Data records
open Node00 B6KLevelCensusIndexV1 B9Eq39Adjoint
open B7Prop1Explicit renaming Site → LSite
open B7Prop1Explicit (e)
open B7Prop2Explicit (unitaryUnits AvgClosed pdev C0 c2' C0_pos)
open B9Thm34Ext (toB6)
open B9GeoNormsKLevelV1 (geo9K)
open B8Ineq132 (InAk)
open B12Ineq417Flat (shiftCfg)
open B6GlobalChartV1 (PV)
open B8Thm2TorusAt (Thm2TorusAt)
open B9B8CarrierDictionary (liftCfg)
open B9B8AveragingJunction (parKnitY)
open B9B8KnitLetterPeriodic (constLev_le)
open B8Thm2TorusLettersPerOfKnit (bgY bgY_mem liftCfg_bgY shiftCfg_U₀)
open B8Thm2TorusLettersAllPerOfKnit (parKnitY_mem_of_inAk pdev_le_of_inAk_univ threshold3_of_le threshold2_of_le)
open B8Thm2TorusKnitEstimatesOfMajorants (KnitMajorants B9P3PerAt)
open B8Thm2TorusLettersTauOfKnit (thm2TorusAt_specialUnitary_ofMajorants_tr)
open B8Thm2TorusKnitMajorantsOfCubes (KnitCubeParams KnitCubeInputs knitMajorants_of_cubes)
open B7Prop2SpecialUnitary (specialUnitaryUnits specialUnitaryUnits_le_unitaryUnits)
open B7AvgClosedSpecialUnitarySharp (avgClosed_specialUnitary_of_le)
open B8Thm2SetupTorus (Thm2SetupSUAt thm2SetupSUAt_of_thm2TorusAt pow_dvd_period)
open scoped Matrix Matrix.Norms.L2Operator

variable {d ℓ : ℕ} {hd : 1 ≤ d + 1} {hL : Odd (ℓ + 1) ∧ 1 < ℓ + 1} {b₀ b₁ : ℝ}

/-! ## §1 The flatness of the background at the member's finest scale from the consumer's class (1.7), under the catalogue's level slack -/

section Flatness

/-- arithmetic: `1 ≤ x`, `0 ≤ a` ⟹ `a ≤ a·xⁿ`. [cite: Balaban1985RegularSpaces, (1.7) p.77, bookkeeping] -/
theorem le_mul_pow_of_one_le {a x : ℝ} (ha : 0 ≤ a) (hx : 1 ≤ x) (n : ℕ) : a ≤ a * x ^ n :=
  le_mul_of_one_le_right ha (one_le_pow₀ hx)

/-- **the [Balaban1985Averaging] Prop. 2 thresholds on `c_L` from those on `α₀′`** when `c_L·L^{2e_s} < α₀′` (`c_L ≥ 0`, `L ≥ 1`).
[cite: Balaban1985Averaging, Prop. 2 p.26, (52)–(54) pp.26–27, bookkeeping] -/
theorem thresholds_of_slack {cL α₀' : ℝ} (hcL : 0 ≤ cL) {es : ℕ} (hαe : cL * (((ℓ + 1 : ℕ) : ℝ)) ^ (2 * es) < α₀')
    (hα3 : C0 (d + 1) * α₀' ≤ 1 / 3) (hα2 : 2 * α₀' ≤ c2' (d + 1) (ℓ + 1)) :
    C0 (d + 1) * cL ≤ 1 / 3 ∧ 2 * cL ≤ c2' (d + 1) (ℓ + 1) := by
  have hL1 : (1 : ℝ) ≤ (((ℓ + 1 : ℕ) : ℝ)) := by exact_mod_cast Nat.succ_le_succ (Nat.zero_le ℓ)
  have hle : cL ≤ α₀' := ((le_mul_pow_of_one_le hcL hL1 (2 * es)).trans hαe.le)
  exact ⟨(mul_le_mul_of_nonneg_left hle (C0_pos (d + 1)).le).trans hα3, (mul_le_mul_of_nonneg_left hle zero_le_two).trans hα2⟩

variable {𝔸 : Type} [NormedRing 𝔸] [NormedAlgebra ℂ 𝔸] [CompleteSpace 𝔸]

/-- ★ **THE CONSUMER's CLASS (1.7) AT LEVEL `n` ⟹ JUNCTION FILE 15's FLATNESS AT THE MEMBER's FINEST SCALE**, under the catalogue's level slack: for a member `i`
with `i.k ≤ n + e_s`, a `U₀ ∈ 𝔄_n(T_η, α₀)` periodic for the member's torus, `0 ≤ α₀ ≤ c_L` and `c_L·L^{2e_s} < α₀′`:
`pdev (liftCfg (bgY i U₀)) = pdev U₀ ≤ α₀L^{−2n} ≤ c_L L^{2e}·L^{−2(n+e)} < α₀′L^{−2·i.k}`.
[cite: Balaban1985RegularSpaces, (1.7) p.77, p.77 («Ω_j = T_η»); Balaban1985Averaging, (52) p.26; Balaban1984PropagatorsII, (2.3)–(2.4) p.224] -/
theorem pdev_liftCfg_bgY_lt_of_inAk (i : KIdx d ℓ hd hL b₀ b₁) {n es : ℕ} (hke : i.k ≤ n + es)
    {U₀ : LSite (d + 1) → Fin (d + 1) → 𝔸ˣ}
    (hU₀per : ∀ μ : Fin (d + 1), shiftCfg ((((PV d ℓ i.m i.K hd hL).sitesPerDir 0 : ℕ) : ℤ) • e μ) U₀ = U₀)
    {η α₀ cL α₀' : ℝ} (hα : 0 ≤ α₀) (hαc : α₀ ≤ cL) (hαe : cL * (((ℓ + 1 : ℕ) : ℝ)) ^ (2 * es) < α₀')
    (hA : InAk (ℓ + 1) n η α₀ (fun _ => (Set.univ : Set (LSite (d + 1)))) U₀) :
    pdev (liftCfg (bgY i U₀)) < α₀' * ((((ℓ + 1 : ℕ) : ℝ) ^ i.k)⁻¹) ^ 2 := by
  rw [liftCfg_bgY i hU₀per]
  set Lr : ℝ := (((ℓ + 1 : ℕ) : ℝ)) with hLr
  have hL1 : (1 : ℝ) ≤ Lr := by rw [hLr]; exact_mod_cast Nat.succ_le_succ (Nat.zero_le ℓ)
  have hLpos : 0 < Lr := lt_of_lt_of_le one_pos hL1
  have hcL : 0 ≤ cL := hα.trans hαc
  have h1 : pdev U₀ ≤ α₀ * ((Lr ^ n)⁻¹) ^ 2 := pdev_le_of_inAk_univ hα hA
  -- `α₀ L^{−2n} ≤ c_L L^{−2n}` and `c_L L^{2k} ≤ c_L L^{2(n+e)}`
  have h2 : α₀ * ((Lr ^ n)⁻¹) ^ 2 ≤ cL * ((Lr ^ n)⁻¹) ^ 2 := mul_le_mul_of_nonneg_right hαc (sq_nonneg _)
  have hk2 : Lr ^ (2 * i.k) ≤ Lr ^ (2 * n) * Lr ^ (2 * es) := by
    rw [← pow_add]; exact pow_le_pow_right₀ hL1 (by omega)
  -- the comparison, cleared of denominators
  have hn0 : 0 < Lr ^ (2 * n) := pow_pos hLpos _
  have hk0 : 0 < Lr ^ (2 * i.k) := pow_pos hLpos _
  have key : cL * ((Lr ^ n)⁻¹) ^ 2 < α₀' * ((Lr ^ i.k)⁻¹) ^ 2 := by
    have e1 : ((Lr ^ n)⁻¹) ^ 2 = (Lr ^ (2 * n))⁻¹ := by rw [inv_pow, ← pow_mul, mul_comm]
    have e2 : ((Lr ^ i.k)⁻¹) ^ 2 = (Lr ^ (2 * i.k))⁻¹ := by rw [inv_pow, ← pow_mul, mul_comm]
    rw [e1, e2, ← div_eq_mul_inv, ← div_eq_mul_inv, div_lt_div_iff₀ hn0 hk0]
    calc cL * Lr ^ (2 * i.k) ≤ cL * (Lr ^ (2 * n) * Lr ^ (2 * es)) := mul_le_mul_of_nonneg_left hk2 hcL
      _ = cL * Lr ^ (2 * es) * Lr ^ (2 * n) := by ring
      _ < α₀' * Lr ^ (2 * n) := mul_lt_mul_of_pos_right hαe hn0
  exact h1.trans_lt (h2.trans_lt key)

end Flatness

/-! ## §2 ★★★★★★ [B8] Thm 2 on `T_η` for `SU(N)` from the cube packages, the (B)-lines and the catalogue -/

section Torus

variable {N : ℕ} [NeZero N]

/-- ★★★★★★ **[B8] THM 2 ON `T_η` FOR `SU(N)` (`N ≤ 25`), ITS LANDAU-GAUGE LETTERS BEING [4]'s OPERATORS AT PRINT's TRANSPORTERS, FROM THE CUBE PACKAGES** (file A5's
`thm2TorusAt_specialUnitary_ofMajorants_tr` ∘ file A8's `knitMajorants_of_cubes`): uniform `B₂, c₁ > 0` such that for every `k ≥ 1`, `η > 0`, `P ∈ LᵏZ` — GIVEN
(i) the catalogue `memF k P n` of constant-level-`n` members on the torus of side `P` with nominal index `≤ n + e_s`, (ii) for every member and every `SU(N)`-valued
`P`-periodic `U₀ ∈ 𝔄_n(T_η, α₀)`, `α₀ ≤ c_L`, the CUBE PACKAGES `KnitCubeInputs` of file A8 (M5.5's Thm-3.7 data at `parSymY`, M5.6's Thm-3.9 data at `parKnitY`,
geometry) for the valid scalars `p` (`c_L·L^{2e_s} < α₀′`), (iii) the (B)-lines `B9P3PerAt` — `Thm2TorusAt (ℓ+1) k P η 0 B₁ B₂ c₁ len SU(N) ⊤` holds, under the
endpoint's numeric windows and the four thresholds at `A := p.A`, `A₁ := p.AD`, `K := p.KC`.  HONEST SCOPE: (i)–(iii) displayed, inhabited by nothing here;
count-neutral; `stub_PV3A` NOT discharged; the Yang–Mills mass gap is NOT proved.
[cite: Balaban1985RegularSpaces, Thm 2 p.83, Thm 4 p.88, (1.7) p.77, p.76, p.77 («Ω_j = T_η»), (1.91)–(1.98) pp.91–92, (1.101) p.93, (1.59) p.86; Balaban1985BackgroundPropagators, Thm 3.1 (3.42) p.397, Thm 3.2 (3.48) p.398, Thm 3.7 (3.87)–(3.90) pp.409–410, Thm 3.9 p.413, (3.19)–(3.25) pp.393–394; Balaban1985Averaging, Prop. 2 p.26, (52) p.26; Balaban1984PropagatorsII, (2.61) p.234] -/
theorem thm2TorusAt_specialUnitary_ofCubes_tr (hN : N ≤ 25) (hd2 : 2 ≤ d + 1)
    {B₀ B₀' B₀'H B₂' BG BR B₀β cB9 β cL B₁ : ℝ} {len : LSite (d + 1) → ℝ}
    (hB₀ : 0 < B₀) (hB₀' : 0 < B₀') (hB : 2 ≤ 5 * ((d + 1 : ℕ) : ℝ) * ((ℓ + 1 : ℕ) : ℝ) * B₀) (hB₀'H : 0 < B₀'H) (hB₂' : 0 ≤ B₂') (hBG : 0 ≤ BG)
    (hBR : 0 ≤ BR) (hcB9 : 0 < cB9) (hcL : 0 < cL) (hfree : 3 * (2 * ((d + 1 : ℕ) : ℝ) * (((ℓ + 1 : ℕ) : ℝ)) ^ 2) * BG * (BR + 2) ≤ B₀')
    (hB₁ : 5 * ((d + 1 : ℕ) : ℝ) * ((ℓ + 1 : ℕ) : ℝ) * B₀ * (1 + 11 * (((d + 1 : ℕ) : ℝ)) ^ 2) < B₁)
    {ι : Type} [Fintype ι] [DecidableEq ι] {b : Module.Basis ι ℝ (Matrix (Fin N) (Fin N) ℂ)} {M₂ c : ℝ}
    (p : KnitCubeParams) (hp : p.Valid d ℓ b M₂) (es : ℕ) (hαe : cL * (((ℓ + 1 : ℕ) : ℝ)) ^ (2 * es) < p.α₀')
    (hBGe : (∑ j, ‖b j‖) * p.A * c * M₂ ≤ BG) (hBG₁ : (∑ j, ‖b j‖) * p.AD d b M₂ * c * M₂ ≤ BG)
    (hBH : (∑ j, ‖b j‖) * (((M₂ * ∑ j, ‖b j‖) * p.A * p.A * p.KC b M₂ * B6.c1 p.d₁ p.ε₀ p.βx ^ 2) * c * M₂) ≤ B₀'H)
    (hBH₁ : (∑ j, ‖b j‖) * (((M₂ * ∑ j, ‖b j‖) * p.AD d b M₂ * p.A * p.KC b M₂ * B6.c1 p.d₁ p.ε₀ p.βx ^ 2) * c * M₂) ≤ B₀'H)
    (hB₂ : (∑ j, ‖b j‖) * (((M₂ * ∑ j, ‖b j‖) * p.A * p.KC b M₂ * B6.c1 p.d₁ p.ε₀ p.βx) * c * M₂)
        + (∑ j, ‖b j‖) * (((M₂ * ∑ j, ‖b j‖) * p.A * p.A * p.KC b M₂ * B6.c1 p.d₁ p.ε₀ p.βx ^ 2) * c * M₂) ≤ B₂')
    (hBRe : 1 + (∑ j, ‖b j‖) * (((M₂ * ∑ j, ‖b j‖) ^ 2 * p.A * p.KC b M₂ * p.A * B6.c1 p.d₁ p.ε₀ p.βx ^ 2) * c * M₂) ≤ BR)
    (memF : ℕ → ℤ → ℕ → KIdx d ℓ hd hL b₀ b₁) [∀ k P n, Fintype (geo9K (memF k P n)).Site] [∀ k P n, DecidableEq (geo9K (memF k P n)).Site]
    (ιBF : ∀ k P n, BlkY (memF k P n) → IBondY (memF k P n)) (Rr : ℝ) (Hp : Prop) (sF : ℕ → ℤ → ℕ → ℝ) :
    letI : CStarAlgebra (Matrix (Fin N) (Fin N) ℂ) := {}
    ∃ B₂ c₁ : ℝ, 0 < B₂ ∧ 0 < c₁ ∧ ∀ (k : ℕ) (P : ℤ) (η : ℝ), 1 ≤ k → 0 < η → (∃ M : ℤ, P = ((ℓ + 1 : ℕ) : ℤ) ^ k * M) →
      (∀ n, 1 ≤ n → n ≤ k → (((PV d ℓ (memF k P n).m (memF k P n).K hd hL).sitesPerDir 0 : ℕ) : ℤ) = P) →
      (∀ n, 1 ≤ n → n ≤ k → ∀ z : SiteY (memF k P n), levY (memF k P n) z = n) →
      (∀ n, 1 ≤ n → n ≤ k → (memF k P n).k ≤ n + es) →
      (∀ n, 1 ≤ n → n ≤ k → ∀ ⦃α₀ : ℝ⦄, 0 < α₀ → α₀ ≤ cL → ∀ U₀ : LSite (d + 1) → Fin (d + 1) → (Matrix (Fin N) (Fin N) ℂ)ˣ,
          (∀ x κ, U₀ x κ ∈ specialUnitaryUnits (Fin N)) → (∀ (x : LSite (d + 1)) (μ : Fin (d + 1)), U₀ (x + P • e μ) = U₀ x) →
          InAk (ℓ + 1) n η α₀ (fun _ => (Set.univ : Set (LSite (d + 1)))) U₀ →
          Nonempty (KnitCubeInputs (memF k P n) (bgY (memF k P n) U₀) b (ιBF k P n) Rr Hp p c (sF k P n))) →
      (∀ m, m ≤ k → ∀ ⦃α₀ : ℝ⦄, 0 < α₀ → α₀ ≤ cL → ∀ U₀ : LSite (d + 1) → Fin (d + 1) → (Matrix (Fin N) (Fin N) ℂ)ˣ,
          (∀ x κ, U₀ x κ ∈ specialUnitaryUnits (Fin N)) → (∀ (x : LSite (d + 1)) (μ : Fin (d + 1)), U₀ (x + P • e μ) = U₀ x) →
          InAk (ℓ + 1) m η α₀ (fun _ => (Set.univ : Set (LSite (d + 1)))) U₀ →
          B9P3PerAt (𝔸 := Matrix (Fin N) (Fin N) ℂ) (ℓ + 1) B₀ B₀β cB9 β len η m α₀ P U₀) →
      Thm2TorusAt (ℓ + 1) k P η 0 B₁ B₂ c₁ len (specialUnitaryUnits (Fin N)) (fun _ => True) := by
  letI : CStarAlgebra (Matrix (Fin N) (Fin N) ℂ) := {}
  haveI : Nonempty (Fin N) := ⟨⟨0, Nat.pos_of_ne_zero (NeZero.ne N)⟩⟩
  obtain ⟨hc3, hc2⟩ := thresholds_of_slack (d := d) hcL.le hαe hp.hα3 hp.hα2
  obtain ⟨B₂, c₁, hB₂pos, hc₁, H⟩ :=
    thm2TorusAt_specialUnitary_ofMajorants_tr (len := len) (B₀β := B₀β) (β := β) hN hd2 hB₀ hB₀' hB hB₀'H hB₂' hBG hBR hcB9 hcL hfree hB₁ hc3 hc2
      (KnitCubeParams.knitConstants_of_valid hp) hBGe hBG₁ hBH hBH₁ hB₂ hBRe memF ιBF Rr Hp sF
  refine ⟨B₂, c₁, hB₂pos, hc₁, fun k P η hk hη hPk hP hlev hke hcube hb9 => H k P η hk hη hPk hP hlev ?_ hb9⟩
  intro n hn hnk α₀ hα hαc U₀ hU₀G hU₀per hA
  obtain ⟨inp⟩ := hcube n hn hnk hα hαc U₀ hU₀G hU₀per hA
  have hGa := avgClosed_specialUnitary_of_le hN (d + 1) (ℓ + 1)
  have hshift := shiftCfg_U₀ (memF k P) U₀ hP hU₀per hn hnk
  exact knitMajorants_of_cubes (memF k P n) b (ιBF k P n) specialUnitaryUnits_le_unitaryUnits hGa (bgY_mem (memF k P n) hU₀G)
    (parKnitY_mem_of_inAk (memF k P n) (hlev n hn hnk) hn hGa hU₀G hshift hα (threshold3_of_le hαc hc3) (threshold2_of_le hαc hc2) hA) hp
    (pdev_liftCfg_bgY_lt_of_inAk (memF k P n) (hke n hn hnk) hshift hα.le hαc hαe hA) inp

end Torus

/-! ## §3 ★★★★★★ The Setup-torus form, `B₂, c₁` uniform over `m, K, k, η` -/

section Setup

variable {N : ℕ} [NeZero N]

WHAT IS EXPECTED: Taking the entries above, restate exactly those lines that fall between the line with "InAk (ℓ + 1) m" and the line with "obtain ⟨hc3, hc2⟩", keeping both of those lines too.

EXERCISE SOLUTION:
          InAk (ℓ + 1) m η α₀ (fun _ => (Set.univ : Set (LSite (d + 1)))) U₀ →
          B9P3PerAt (𝔸 := Matrix (Fin N) (Fin N) ℂ) (ℓ + 1) B₀ B₀β cB9 β len η m α₀ P U₀) →
      Thm2TorusAt (ℓ + 1) k P η 0 B₁ B₂ c₁ len (specialUnitaryUnits (Fin N)) (fun _ => True) := by
  letI : CStarAlgebra (Matrix (Fin N) (Fin N) ℂ) := {}
  haveI : Nonempty (Fin N) := ⟨⟨0, Nat.pos_of_ne_zero (NeZero.ne N)⟩⟩
  obtain ⟨hc3, hc2⟩ := thresholds_of_slack (d := d) hcL.le hαe hp.hα3 hp.hα2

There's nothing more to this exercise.